(Collected data entries)

BEGIN

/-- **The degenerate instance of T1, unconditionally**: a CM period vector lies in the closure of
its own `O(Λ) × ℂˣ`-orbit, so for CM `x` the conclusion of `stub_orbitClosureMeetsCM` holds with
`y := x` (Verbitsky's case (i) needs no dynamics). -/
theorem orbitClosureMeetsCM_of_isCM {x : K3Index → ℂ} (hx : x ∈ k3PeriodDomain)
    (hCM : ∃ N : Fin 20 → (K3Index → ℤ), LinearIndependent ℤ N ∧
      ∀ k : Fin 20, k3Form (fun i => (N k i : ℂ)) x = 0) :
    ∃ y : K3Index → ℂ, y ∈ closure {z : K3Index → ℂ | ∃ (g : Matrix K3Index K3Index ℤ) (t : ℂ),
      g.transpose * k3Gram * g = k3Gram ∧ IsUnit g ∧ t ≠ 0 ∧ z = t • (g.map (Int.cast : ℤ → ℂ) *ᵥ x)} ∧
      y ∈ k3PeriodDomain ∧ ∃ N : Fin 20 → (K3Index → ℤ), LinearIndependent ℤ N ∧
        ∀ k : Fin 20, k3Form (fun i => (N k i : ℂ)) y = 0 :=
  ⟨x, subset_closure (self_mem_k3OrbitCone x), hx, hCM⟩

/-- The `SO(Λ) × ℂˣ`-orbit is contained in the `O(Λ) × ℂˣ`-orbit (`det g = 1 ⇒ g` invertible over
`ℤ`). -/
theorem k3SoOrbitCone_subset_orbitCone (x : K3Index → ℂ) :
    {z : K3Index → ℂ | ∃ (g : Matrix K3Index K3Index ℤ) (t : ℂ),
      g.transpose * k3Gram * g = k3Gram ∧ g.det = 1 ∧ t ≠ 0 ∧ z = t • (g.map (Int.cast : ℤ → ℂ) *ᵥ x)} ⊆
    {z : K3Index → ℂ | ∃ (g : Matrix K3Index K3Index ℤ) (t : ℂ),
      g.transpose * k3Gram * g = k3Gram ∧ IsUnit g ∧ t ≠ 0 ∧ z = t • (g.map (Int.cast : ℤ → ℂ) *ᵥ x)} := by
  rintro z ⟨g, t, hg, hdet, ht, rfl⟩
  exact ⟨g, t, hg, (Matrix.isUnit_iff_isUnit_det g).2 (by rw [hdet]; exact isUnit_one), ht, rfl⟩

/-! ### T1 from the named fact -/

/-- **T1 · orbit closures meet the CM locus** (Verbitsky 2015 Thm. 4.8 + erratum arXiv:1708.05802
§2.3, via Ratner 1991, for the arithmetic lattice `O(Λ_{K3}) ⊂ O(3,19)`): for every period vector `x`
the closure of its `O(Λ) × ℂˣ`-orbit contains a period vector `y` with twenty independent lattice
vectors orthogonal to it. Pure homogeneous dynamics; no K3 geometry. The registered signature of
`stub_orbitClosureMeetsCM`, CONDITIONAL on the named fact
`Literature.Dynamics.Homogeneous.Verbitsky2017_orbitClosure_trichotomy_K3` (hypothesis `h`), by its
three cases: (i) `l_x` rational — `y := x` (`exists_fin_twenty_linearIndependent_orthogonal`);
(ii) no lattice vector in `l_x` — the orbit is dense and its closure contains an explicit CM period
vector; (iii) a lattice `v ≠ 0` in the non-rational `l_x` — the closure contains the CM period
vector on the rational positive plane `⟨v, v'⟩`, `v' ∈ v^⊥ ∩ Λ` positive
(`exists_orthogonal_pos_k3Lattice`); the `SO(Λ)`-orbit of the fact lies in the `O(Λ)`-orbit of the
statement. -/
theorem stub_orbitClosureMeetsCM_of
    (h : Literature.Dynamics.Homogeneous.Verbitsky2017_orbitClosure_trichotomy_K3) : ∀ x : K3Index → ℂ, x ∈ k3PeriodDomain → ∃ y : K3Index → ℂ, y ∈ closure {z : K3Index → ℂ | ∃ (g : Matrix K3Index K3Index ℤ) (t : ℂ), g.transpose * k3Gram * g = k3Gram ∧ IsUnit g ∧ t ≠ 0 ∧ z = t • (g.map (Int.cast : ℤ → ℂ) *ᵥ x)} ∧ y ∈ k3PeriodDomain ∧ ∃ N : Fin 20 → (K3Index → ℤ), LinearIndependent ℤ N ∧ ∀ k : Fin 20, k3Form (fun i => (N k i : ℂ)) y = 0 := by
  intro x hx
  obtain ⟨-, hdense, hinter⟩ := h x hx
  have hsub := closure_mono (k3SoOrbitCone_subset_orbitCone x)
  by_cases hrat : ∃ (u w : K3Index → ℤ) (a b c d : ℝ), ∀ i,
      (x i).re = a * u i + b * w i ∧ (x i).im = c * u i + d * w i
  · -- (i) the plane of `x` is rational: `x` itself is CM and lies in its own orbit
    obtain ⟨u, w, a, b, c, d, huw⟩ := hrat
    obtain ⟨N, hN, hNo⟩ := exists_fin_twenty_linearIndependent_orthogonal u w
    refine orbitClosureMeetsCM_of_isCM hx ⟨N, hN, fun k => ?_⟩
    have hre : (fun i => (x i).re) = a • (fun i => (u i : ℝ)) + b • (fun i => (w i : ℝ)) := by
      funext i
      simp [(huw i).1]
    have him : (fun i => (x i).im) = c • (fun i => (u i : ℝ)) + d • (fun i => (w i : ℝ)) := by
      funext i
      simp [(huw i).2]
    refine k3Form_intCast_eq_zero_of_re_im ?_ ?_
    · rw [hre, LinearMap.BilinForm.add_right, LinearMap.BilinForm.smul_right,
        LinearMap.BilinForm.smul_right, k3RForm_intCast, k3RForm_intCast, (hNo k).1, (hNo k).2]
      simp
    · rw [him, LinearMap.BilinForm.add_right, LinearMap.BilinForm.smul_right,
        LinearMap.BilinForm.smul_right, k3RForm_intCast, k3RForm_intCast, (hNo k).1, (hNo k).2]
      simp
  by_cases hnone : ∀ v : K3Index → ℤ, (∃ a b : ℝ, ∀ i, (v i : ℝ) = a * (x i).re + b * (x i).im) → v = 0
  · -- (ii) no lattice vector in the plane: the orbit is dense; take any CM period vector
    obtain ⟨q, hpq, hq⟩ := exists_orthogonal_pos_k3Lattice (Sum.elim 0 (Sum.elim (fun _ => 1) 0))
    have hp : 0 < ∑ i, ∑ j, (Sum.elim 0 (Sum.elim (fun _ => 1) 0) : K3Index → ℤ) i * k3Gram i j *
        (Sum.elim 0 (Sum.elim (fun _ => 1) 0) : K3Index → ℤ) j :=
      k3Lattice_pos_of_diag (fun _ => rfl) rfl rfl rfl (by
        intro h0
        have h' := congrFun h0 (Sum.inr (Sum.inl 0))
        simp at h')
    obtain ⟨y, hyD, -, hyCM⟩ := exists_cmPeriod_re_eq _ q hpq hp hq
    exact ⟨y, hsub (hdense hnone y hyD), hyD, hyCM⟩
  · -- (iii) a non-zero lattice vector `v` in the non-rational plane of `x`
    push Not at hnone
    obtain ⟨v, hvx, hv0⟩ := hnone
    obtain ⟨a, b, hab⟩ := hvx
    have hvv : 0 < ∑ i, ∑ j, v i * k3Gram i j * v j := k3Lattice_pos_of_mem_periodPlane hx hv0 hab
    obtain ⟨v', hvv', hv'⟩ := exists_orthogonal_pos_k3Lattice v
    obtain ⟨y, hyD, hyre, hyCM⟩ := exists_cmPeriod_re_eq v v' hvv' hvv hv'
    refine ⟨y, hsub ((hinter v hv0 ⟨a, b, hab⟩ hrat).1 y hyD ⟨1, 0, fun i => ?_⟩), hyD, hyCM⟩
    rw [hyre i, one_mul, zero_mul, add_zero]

END

Instructions to follow.
Taking the entries above, print exactly the lines starting at the line with "exact ⟨g, t, hg, (Matrix.isUnit_iff_isUnit_det" and ending at the line with "Ratner 1991, for", both included.

Exercise result.
  exact ⟨g, t, hg, (Matrix.isUnit_iff_isUnit_det g).2 (by rw [hdet]; exact isUnit_one), ht, rfl⟩

/-! ### T1 from the named fact -/

/-- **T1 · orbit closures meet the CM locus** (Verbitsky 2015 Thm. 4.8 + erratum arXiv:1708.05802
§2.3, via Ratner 1991, for the arithmetic lattice `O(Λ_{K3}) ⊂ O(3,19)`): for every period vector `x`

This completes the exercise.